DIRECTIONS → For the entries below, the expected answer is the line with "noncomputable section", the line with "uses about them", and every line between them, exactly as written, and nothing more.

════════════════════

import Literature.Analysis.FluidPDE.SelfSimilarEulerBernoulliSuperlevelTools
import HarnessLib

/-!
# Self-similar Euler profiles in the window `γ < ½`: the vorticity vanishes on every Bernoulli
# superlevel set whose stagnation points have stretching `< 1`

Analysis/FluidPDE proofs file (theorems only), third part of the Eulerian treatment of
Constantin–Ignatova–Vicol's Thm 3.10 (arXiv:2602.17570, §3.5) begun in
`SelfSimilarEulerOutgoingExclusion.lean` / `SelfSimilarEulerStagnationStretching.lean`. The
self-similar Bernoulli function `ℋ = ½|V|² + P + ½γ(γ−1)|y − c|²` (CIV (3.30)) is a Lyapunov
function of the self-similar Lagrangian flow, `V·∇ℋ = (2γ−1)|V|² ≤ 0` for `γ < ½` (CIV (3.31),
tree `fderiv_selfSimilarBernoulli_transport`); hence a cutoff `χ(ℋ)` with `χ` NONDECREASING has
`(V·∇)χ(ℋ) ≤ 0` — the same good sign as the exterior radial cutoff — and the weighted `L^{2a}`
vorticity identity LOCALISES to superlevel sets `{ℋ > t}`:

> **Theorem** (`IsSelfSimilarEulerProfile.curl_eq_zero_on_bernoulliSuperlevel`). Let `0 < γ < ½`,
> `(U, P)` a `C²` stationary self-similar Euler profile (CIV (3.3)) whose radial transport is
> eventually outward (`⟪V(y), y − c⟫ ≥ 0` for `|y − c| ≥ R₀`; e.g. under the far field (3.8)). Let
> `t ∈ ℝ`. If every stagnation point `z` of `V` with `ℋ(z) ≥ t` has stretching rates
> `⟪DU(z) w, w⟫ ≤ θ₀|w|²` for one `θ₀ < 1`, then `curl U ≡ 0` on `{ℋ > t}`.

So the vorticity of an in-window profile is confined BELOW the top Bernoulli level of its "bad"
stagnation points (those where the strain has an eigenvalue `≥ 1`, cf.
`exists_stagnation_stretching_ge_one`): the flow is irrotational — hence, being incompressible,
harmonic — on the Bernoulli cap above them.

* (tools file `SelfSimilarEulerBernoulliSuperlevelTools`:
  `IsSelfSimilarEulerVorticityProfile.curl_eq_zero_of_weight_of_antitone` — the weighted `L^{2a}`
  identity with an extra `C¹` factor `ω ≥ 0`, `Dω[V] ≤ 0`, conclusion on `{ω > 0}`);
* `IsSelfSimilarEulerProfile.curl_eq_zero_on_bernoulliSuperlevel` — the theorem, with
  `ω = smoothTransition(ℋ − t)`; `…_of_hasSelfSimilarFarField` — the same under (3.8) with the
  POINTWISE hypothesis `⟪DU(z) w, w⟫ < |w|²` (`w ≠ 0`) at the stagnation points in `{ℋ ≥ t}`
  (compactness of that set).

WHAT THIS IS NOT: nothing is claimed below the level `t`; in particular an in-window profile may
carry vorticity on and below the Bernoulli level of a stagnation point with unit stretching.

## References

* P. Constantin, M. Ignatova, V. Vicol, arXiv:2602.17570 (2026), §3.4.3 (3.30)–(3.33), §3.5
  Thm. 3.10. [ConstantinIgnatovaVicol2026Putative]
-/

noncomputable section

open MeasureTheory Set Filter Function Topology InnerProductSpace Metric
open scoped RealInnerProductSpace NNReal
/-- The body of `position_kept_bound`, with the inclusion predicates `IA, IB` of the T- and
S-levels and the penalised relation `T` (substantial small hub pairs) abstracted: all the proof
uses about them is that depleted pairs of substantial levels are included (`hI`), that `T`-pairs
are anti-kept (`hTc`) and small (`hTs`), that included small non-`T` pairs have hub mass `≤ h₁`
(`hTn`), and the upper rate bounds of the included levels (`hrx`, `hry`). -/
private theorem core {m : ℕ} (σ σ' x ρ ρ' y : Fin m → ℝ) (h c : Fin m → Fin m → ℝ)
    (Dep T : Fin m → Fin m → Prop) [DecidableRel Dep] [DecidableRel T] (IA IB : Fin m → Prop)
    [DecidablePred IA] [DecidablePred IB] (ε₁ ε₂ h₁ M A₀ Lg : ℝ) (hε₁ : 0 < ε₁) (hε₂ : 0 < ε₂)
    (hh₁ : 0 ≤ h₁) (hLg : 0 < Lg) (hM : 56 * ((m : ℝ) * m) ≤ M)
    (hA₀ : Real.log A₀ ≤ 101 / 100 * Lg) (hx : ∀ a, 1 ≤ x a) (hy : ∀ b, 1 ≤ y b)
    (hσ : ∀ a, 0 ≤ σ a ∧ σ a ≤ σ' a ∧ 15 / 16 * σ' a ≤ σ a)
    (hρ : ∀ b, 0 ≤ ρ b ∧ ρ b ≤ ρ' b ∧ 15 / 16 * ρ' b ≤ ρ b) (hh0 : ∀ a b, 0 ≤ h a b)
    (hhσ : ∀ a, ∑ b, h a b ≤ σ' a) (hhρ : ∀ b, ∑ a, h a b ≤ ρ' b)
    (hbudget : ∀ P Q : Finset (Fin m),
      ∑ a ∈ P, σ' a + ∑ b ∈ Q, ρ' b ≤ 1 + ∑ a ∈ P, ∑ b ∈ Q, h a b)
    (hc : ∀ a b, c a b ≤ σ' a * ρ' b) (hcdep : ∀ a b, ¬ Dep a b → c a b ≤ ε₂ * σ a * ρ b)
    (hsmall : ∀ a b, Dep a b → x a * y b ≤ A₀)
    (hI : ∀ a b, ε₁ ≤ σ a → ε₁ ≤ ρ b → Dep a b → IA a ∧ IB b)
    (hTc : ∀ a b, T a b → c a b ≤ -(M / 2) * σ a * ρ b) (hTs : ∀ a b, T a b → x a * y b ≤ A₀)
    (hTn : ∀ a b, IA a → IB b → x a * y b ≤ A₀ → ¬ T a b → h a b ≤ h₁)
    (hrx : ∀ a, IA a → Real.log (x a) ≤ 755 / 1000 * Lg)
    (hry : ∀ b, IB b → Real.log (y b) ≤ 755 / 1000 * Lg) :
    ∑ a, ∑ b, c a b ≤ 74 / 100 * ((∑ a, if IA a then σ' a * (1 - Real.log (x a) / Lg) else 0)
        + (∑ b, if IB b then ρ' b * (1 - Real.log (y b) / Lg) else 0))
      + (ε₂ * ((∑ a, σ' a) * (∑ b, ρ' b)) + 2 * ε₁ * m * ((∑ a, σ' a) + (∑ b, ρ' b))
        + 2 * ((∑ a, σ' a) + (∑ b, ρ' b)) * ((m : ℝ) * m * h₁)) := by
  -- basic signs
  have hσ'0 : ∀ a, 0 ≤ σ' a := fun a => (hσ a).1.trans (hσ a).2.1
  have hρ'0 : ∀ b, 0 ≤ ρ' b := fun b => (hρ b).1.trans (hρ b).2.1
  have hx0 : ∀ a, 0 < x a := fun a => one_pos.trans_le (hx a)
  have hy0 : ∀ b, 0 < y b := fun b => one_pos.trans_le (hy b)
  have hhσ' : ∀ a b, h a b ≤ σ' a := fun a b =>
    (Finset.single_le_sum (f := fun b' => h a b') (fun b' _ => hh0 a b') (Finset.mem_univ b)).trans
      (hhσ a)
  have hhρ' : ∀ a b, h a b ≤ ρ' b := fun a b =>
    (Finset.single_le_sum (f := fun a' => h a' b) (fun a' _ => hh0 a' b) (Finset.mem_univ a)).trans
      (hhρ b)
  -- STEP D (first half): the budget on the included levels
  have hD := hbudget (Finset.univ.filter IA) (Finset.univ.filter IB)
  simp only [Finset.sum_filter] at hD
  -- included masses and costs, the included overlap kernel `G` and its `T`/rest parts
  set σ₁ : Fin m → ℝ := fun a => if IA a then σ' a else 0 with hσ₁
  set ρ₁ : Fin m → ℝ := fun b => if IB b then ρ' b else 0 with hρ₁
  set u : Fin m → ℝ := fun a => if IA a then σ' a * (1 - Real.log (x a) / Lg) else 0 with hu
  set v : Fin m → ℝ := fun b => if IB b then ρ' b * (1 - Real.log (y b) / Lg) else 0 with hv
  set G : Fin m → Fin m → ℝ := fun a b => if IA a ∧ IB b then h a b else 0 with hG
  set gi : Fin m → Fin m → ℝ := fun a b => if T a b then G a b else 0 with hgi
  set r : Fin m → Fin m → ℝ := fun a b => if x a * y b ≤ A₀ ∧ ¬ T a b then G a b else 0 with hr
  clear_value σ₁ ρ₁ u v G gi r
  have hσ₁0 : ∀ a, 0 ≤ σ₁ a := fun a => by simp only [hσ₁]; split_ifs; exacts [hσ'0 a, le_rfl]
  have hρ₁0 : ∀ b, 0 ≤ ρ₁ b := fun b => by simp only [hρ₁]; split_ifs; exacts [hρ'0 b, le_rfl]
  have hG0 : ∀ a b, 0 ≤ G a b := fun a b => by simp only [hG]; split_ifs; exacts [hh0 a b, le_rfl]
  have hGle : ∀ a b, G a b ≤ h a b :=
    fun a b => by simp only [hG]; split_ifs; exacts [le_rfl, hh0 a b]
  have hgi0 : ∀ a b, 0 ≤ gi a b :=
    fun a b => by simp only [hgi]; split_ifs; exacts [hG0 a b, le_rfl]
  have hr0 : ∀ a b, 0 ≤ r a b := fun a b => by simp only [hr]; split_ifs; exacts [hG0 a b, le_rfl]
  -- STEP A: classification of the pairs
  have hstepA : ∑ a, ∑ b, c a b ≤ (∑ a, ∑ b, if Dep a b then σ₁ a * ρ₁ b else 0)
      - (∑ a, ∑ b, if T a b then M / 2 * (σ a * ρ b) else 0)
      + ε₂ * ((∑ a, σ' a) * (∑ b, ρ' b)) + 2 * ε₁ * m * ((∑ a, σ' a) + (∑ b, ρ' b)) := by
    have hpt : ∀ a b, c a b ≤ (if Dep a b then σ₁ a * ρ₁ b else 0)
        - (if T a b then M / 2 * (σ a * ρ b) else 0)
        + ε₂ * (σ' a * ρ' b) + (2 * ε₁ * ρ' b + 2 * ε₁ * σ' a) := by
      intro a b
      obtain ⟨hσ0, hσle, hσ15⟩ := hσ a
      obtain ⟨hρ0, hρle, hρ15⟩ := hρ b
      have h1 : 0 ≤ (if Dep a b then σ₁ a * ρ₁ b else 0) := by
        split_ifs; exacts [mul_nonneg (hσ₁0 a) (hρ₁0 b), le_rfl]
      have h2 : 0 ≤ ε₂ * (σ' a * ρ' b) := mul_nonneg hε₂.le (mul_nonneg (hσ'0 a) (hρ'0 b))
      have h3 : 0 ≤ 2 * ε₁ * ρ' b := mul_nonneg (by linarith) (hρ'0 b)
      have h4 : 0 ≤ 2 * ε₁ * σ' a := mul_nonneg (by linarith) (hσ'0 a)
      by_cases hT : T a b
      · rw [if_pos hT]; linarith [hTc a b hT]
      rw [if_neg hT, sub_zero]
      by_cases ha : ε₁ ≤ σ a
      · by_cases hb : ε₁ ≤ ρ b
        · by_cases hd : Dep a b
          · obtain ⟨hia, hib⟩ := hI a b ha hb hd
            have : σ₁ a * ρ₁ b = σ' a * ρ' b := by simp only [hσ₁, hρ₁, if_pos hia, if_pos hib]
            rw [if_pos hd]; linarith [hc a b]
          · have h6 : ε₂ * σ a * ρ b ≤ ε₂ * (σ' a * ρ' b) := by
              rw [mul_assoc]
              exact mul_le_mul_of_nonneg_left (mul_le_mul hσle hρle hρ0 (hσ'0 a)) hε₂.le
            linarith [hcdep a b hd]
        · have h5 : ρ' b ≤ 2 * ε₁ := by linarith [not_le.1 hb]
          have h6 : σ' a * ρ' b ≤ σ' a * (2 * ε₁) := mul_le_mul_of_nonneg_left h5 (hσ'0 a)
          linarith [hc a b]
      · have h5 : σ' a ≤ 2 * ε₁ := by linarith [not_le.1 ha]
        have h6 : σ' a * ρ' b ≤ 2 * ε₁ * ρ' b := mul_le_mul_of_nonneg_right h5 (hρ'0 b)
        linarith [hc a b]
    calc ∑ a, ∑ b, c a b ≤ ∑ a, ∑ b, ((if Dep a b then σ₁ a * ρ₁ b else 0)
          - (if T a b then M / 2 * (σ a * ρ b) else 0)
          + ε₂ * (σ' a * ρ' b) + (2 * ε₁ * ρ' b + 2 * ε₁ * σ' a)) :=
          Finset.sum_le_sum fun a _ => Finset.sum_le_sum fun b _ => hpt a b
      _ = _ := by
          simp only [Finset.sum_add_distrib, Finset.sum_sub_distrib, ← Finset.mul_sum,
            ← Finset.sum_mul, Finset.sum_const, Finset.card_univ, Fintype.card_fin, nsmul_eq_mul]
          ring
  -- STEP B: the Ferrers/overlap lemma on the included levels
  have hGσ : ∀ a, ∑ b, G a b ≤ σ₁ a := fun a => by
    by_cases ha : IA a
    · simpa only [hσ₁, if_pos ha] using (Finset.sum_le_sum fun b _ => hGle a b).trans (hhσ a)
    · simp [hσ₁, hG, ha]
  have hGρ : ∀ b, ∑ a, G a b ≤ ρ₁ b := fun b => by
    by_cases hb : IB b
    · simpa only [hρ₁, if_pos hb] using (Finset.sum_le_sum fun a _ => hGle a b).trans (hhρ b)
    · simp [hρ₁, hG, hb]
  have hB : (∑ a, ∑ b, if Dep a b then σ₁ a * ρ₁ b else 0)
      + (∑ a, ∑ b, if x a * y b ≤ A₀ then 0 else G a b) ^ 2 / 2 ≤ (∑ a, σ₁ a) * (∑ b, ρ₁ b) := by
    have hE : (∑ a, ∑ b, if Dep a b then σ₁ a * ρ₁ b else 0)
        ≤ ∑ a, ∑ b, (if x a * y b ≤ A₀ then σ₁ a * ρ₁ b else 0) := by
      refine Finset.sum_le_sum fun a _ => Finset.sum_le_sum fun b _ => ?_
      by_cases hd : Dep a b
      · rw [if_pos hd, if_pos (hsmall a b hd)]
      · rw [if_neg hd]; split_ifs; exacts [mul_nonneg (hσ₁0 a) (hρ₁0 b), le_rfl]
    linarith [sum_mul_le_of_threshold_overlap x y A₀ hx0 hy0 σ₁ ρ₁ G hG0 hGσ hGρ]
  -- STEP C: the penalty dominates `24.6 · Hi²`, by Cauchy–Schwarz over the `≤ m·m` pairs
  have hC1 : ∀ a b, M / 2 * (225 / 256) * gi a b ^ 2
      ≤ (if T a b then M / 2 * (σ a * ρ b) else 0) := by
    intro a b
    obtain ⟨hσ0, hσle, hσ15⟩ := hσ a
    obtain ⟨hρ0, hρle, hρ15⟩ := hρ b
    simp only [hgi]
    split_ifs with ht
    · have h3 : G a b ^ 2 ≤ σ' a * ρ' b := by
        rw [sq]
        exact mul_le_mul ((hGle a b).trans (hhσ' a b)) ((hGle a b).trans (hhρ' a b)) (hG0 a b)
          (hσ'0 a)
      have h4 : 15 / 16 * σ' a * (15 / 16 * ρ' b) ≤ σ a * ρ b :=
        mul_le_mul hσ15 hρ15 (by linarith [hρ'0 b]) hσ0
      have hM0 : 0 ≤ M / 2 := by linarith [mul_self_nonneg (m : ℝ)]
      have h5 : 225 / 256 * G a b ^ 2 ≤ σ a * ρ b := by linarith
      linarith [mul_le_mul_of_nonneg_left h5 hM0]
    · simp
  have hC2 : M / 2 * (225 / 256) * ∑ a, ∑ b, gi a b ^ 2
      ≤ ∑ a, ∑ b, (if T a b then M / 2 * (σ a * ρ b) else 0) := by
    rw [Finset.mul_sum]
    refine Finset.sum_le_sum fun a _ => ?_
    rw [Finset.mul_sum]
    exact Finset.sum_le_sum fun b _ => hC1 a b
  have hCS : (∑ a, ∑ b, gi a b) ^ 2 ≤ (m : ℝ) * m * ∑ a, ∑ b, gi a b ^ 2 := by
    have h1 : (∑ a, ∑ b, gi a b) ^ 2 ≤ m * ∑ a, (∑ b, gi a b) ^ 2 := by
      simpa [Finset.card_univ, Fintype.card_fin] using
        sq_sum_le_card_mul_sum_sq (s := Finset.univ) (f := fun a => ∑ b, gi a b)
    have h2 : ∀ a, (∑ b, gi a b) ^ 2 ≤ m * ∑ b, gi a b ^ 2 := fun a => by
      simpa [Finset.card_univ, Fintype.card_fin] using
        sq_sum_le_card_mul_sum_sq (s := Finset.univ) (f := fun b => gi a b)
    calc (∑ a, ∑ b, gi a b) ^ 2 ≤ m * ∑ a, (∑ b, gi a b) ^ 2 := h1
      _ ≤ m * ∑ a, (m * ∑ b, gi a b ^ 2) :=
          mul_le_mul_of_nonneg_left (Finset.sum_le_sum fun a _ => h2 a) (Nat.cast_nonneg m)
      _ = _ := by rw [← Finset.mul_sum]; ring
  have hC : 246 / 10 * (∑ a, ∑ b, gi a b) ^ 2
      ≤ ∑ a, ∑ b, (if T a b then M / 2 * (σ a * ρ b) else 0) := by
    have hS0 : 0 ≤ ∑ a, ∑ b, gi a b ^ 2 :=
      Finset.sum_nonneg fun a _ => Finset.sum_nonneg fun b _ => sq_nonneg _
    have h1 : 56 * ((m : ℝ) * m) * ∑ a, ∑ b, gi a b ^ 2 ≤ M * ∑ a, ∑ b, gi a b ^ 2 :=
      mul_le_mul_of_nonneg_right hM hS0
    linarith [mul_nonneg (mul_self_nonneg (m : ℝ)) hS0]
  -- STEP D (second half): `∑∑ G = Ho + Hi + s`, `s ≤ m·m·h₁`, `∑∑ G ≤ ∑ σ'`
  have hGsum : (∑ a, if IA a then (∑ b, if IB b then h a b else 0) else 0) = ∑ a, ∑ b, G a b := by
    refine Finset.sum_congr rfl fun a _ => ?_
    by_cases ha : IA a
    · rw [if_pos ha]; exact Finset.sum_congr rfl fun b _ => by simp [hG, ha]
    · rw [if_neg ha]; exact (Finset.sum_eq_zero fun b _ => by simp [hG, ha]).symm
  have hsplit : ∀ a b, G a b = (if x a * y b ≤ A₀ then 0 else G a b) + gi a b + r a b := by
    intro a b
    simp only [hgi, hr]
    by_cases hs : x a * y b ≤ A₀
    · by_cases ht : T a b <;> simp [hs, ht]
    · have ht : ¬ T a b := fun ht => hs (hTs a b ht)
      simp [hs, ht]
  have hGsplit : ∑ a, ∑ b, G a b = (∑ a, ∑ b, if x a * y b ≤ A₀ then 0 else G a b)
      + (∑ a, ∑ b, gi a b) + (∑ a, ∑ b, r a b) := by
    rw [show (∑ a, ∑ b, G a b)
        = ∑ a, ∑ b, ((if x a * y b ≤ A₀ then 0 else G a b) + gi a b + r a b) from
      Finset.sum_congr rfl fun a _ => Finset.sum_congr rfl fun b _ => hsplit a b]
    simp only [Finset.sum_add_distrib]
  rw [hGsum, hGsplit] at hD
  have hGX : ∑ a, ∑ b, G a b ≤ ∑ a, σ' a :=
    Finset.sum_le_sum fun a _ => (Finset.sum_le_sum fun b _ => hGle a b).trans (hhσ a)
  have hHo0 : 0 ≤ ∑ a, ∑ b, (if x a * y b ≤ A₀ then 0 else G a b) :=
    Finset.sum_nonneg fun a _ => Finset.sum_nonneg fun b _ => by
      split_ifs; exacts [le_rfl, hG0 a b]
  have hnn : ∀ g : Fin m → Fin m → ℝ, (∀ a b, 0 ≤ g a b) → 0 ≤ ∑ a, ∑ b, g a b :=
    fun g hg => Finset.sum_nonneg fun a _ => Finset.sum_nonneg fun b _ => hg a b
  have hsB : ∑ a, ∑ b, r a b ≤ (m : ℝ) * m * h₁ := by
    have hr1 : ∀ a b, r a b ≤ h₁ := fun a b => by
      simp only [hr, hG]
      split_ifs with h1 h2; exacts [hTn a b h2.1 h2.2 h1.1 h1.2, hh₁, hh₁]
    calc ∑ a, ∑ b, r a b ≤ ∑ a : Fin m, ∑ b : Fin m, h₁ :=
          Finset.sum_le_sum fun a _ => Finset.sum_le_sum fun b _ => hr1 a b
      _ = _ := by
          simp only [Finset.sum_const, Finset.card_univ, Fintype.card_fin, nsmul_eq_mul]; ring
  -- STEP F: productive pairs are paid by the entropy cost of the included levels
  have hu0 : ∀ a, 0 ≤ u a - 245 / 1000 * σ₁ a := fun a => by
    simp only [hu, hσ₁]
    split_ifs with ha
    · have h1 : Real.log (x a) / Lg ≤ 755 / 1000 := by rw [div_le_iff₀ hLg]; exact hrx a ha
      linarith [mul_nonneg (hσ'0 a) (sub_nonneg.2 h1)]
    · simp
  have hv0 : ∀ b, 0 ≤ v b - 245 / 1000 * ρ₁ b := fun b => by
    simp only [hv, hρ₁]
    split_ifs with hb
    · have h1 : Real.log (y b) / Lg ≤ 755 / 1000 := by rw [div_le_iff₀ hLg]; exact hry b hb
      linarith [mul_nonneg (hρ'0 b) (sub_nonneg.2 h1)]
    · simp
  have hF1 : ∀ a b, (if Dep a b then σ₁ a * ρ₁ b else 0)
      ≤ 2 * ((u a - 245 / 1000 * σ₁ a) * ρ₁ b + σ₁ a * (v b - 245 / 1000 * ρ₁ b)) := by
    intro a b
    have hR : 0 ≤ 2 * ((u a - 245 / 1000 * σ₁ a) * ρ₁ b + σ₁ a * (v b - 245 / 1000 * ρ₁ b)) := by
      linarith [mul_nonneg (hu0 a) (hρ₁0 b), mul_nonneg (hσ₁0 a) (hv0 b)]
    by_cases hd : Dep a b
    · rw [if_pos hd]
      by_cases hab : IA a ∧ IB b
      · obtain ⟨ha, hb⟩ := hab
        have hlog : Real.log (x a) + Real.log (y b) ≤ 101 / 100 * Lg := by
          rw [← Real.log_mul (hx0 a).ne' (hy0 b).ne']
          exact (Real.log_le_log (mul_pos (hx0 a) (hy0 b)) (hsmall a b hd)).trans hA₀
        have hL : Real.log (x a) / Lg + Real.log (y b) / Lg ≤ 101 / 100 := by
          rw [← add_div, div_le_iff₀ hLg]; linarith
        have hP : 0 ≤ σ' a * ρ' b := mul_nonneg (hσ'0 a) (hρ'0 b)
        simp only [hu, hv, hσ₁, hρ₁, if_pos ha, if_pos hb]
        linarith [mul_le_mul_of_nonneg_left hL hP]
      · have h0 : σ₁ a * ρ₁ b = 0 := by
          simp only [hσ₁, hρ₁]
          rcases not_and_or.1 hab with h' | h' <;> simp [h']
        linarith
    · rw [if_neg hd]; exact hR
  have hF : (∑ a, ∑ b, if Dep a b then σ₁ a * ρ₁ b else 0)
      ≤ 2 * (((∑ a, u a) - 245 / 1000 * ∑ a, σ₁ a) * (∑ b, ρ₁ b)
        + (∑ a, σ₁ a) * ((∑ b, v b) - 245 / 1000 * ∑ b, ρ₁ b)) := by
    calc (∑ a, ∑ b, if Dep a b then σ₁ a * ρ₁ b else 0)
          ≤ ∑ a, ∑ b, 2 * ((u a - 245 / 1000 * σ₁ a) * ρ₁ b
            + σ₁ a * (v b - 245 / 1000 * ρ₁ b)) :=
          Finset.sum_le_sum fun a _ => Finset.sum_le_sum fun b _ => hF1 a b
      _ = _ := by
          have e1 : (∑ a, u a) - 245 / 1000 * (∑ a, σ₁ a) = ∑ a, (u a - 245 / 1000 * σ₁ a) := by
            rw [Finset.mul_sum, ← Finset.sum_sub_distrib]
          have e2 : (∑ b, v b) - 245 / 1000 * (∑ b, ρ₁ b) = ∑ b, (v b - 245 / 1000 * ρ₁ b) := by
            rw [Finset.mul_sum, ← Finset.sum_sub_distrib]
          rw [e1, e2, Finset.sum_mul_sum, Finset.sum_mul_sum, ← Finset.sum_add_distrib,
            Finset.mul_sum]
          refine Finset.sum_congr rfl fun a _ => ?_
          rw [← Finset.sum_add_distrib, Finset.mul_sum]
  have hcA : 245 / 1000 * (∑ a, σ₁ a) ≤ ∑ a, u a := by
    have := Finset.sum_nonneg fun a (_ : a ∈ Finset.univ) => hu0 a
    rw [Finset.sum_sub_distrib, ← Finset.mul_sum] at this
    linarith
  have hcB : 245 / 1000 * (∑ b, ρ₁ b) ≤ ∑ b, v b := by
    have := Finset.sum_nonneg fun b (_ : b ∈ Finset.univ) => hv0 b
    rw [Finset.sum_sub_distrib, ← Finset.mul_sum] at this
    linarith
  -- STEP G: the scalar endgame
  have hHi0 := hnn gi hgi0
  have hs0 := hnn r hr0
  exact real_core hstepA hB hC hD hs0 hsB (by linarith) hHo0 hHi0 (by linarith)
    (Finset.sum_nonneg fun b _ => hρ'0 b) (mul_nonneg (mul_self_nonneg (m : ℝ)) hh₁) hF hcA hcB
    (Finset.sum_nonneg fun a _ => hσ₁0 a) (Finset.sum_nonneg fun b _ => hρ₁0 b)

════════════════════

ANSWER TO THIS PROBLEM →
noncomputable section

open MeasureTheory Set Filter Function Topology InnerProductSpace Metric
open scoped RealInnerProductSpace NNReal
/-- The body of `position_kept_bound`, with the inclusion predicates `IA, IB` of the T- and
S-levels and the penalised relation `T` (substantial small hub pairs) abstracted: all the proof
uses about them is that depleted pairs of substantial levels are included (`hI`), that `T`-pairs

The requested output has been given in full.